CBU_0656 is a hypothetical protein encoded by the Coxiella burnetii genome at position 601425-601757 on the negative strand. It consists of 110 amino acids and has been designated as part of the UPF0133 protein family (Uncharacterized Protein Family 0133) .

The significance of CBU_0656 lies in its potential role in C. burnetii pathogenesis, the bacterium responsible for Q fever in humans. As a hypothetical protein, its function remains largely uncharacterized, making it an important target for research into novel bacterial proteins that may contribute to virulence mechanisms or potential diagnostic applications .

What is currently known about the genomic context of CBU_0656?

CBU_0656 is located within the C. burnetii RSA 493 genome with the following characteristics:

• Genomic position: 601425..601757

• Strand: Negative

• Length: 110 amino acids

• Protein ID: 29653994

• G+C content: 42.04%

The protein is situated in proximity to other genes including:

• CBU_0655 (hypothetical protein, positions 600472..601422)

• CBU_0657 (recombination protein RecR, positions 601771..602376)

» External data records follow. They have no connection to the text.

import Summits.AtomisticToContinuum.HydrodynamicLimit.Theorems.CorrectorPressureDecay.Negative.FastSectorSandwichCore
import Mathlib.MeasureTheory.Measure.Tilted
import Mathlib.InformationTheory.KullbackLeibler.Basic

/-!
# Gibbs variational principle at the tilt (equality case) — stub `stub_tiltedKL`

Registered stub `stub_tiltedKL` of line `FirstLemma` (idea `kifer-compactification`) of the crux
stmt-AtomisticToContinuum-14135 `AntiMazurCoboundaries.CorrectorPressureDecay`, namespace
`Summit.AtomisticToContinuum.HydrodynamicLimit.Theorems.KiferCompactification`, proved verbatim.

For a probability measure `ν` and a bounded measurable `A : X → ℝ` (`|A| ≤ K`), the exponential tilt
`ν.tilted A = e^{A} ν / ∫ e^{A} dν` (Mathlib `MeasureTheory.Measure.tilted`) is a probability measure,
`KL(ν.tilted A ‖ ν) ≠ ∞`, and `KL(ν.tilted A ‖ ν) = ∫ A d(ν.tilted A) − log ∫ e^{A} dν`.

The three conjuncts are assembled from already-landed abstract tree theorems (Part A of
`Theorems/CorrectorPressureDecay/Negative/FastSectorSandwichCore.lean`, itself on `Negative/MazurFloor.lean`;
both are pure measure theory on an arbitrary measurable space and are already transitive imports of the line
file): `integrable_exp_of_abs_le` (so Mathlib's `isProbabilityMeasure_tilted` applies),
`klDiv_tilted_ne_top`, `toReal_klDiv_tilted` (via Mathlib `log_rnDeriv_tilted_left_self`,
`InformationTheory.toReal_klDiv_of_measure_eq`).
-/

noncomputable section

open MeasureTheory ProbabilityTheory Set

namespace Summit.AtomisticToContinuum.HydrodynamicLimit.Theorems.KiferCompactification

open Summit.AtomisticToContinuum.HydrodynamicLimit.Theorems.CorrectorPressureDecayNegative
  (integrable_exp_of_abs_le)
open Summit.AtomisticToContinuum.HydrodynamicLimit.Theorems.CorrectorPressureDecayNegative.FastSectorSandwich
  (klDiv_tilted_ne_top toReal_klDiv_tilted)

/-- **Gibbs variational principle at the tilt, equality case.** For a probability measure `ν` and a
bounded measurable `A` (`|A| ≤ K`): the tilt `ν.tilted A` is a probability measure,
`KL(ν.tilted A ‖ ν) ≠ ∞`, and `KL(ν.tilted A ‖ ν) = ∫ A d(ν.tilted A) − log ∫ e^{A} dν`.
Registered stub `stub_tiltedKL` of line `FirstLemma` (crux stmt-AtomisticToContinuum-14135). [folklore] -/
theorem stub_tiltedKL {X : Type*} [MeasurableSpace X] (ν : Measure X) [IsProbabilityMeasure ν]
    (A : X → ℝ) (K : ℝ) (hA : Measurable A) (hK : ∀ x, |A x| ≤ K) :
    IsProbabilityMeasure (ν.tilted A) ∧ InformationTheory.klDiv (ν.tilted A) ν ≠ ⊤ ∧
      (InformationTheory.klDiv (ν.tilted A) ν).toReal =
        (∫ x, A x ∂(ν.tilted A)) - Real.log (∫ x, Real.exp (A x) ∂ν) :=
  ⟨isProbabilityMeasure_tilted (integrable_exp_of_abs_le hA hK), klDiv_tilted_ne_top hA hK,
    toReal_klDiv_tilted hA hK⟩

end Summit.AtomisticToContinuum.HydrodynamicLimit.Theorems.KiferCompactification
import Summits.HubbardSuperconductivity.HubbardSuperconductivity.Theorems.AnisotropyChordTransferFibre3FinXB2Eval

/-!
# Route `AnisotropyChord` / H0 rotor rung: FIN XB2 row-`N₁` certificate at `L = 30` — cell facts, part `n`

Kernel facts `xbCellAny2 30 (49/50) la lb c = true` (evaluator `…FinXB2Eval`, point wedges recomputed in the same `decide`) for 1 λ-cell(s) of the per-`L` cover
(`…FinXB2Cover.xbCheck2`; cell design: p3 g6 scratch `xb_design2.py`, float mirror `xb_mirror.py` (g5)); assembled in `…FinXB2Thirty`.
Prover seat `hubbard-h0-rotor-p3` g6; helper for piece A = stmt-HubbardSuperconductivity-23918 of rung 19089 (`--supports`, helper class).
WHAT THIS IS NOT: nothing here proves superconductivity in the Hubbard model (rotor TARGET as worded stays FALSE, g15 verdict); kernel facts for the FIN certificate of ONE hypothesis (row `N₁`) of ONE conditional reduction.  Tree imports only; no sorry, no new axioms.
-/

set_option linter.dupNamespace false

namespace Summit.HubbardSuperconductivity.HubbardSuperconductivity.Theorems.AnisotropyChord.Transfer.Fibre3

namespace FinXB

set_option maxHeartbeats 4000000 in
/-- kernel fact: cell 29 at `L = 30` (certified, c = (2/5 : ℚ)). [folklore] -/
theorem xb2c30_29 : xbCellAny2 30 (49/50 : ℚ) 603767721905474 748860652575884 (2/5 : ℚ) = true := by
  decide +kernel

end FinXB

end Summit.HubbardSuperconductivity.HubbardSuperconductivity.Theorems.AnisotropyChord.Transfer.Fibre3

This genomic context suggests potential functional relationships with neighboring proteins, particularly RecR, which is involved in DNA recombination and repair processes .

What expression systems are recommended for producing recombinant CBU_0656?

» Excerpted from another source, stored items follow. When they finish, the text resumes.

import Summits.ABC.IUTFork.Charitable.Thm311D4
import Summits.ABC.IUTFork.Charitable.Thm311D4DeriveKit
import Summits.ABC.IUTFork.Charitable.Thm311D4Derive
import Mathlib.GroupTheory.OrderOfElement
import HarnessLib

/-!
# [IUTchIII] Theorem 3.11, team D4's charitable re-typing — the printed HEDGES run on the decisive clause (L) (`Thm311D4Slack`)

Companion (D-0012; abc-iut cell, block D team D4, seat abc-iut-D4-typ, gen 2) of `Charitable/Thm311D4.lean` (p433089, DEFS-FROZEN; not
edited, not restated). TAKES NO SIDE on [IUTchIII] Cor. 3.12. NO `Prop` FACT: the new clauses below are READING PREDICATES (`def … :
Prop` with print locators), never asserted, never sorried; the theorems are kernel bookkeeping between readings. Source as in p433089:
S. Mochizuki, *Inter-universal Teichmüller theory III*, kurims manuscript (May 2020) = `paper:url-4b091feeb646`, render
`HOME/lit/renders/IUTchIII-kurims-url-4b091feeb646/p0NNN.txt`. [claim: Mochizuki2012, status: disputed]

PURPOSE — (c)-aid for the block-D referees. Team D4 derived S from `Thm311Charitable_4` (abc-iut-D4-prv, p433392) consuming, beyond the
frozen (i)/(ii), exactly the charitable clause (L) `D4.LinkKummerCompat`. The D referees rule whether (L) is FAITHFUL or
STRONGER-THAN-PRINT; referee 3's PRE-REGISTERED rubric (HOME/plan/D-ref-3/PROTOCOL.md §3, filed before any typing was read) names the
tests a datum-level transport law must survive to count as borne by the page. This file runs the three that are statable over the
frozen vocabulary IN KERNEL, so that the verdict can rest on theorems rather than on prose:

* §1 (α) the μ-ORBIT SLACK of Rmk. 3.11.4 (i) (p. 171 l. 21–27: «multiplication of the data considered in Theorem 3.11, (ii), (b), (c),
  by roots of unity must be “identified” with the identity automorphism. Put another way, this data … may only be considered up to
  multiplication by roots of unity. Thus, for instance, it only makes sense to consider orbits of this data relative to multiplication by
  roots of unity [i.e., as opposed to specific elements within such orbits]»). Typed: (L^μ) `LinkKummerCompatModRoots` = (L) with BOTH
  pilot Kummer images read only up to the action of roots of unity of their lines' splitting monoids (the action being the frozen field
  `MRData.act`, the one trace of the monoid law in the signature). KERNEL: `(L) → (L^μ)` always; `(L^μ) → (L)` under (ii)(b) and the
  TORSION-STABILITY of the monoids (`RootStable`, `QRootStable` — print: Prop. 3.5 (ii) (c), p. 105 l. 42–43: «the subgroup of units of “Ψ⊥”
  consists of the 2l-torsion subgroup of “Ψ”» [a monoid is stable under its own units]; Rmk. 3.11.4 (i), p. 171 l. 27–31 / l. 40–41:
  «This does not cause any problems in the case of the theta values … precisely because the theory … [is] invariant with respect to such
  indeterminacies [i.e., multiplication of the theta values by 2l-th roots of unity]», «the entire set — i.e., which, unlike specific
  elements of this set, is stabilized by multiplication by roots of unity»). So (L), a statement about whole-monoid Kummer-image SETS,
  rigidifies no μ-orbit: granting the slack changes nothing, and S still follows (`s_of_charitable_4mu`).
* §2 (β) (Ind1), (Ind2)-EQUIVARIANCE: re-reading EITHER pilot's Kummer image through any further indeterminacy `Θ ∈ ⟨(Ind1) ∪ (Ind2)⟩`
  leaves (L) invariant (`linkKummerCompat_translate_iff`, `exists_transport_translate_iff`) — (L) «does not rigidify what (Ind1)/(Ind2)
  move».
* §3 (Ind3) AS AN UPPER BOUND («upper semi-compatible», (ii) p. 156 l. 33–38): the containment variant (L^⊆) `LinkKummerCompatUpper`, with
  `(L) → (L^⊆)`. Whether (L^⊆) yields S is NOT claimed (containment-shaped clauses give hull-level licences, not the identification S —
  abc-iut-D4-prv's kit p432640, table row (K7)); recorded so the referee can see exactly where (L) exceeds the (Ind3)-hedged letter: in
  «=» versus «⊆», and nowhere else ((Ind3) moves the unit-group images of (ii)(a), `Column.unitImage`, never the splitting monoids, whose
  Kummer isomorphisms are «mutually compatible … to no indeterminacy!», p. 156 l. 19–25).
* §4 (T-c) for the μ-slackened reading: `Thm311Charitable_4mu ∧ PinnedRegions3` is satisfiable, contentfully (S and the typed
  Corollary hold there) — abc-iut-D4-prv's witness P♮ (p433392 `D4Derive.charitable_4_satisfiable_with_pins`) read through `(L) → (L^μ)`.
Deliberately NOT here: any new model, any verdict on faithfulness (the referees'), any edit of p433089.
-/

noncomputable section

For optimal expression of recombinant CBU_0656, the following systems are recommended:

For initial characterization studies, E. coli or yeast systems are recommended for their efficiency. For functional studies where protein activity and proper folding are critical, insect or mammalian expression systems may be preferable despite their higher cost and complexity .

How should I design an experimental protocol to express and purify recombinant CBU_0656?

A robust experimental protocol for CBU_0656 expression and purification should include:

Expression Protocol:

• Clone the CBU_0656 gene into an appropriate expression vector with a purification tag (His-tag recommended based on similar protein studies)

• Transform into E. coli BL21(DE3) or similar expression strain

• Grow cultures to mid-log phase (OD600 0.6-0.8) in LB or minimal media

• Induce protein expression with IPTG (0.1-1.0 mM) or auto-induction media

• Incubate at reduced temperature (16-25°C) for 16-20 hours to enhance soluble protein yield

Purification Protocol:

• Harvest cells by centrifugation (5,000 × g, 15 min, 4°C)

• Resuspend in lysis buffer (50 mM HEPES pH 8.0, 100 mM NaCl, 1 mM TCEP)

• Lyse cells using sonication or pressure homogenization

• Clarify lysate by centrifugation (20,000 × g, 30 min, 4°C)

• Purify using Ni-NTA affinity chromatography

• Further purify using size exclusion chromatography

• Assess purity using SDS-PAGE

• Store at -80°C in buffer containing 50 mM HEPES pH 8.0, 100 mM NaCl, 1 mM TCEP

This protocol is based on successful approaches used for similar hypothetical proteins and carrier-free recombinant proteins .

What are the critical variables to control in CBU_0656 expression experiments?

When designing experiments for CBU_0656 expression, control the following variables to ensure reproducibility and optimal protein yield:

• Independent Variables:

  • Expression host strain (E. coli BL21(DE3), Rosetta, etc.)

  • Induction method (IPTG concentration, auto-induction)

  • Growth temperature pre- and post-induction

  • Media composition (rich vs. minimal)

  • Vector design (promoter strength, fusion tags)

• Dependent Variables:

  • Protein yield (mg/L culture)

  • Protein solubility (% in soluble fraction)

  • Protein purity (after purification)

  • Protein activity (if functional assays available)

• Extraneous Variables to Control:

  • Bacterial growth phase at induction (standardize OD600)

  • Aeration conditions (consistent shaking speed, flask-to-media volume ratio)

  • Incubation time post-induction

  • Cell lysis methods and buffer composition

A well-designed experiment should include appropriate controls such as uninduced cultures and empty vector transformants to assess background expression and host protein contamination .

How can I assess the quality and stability of purified recombinant CBU_0656?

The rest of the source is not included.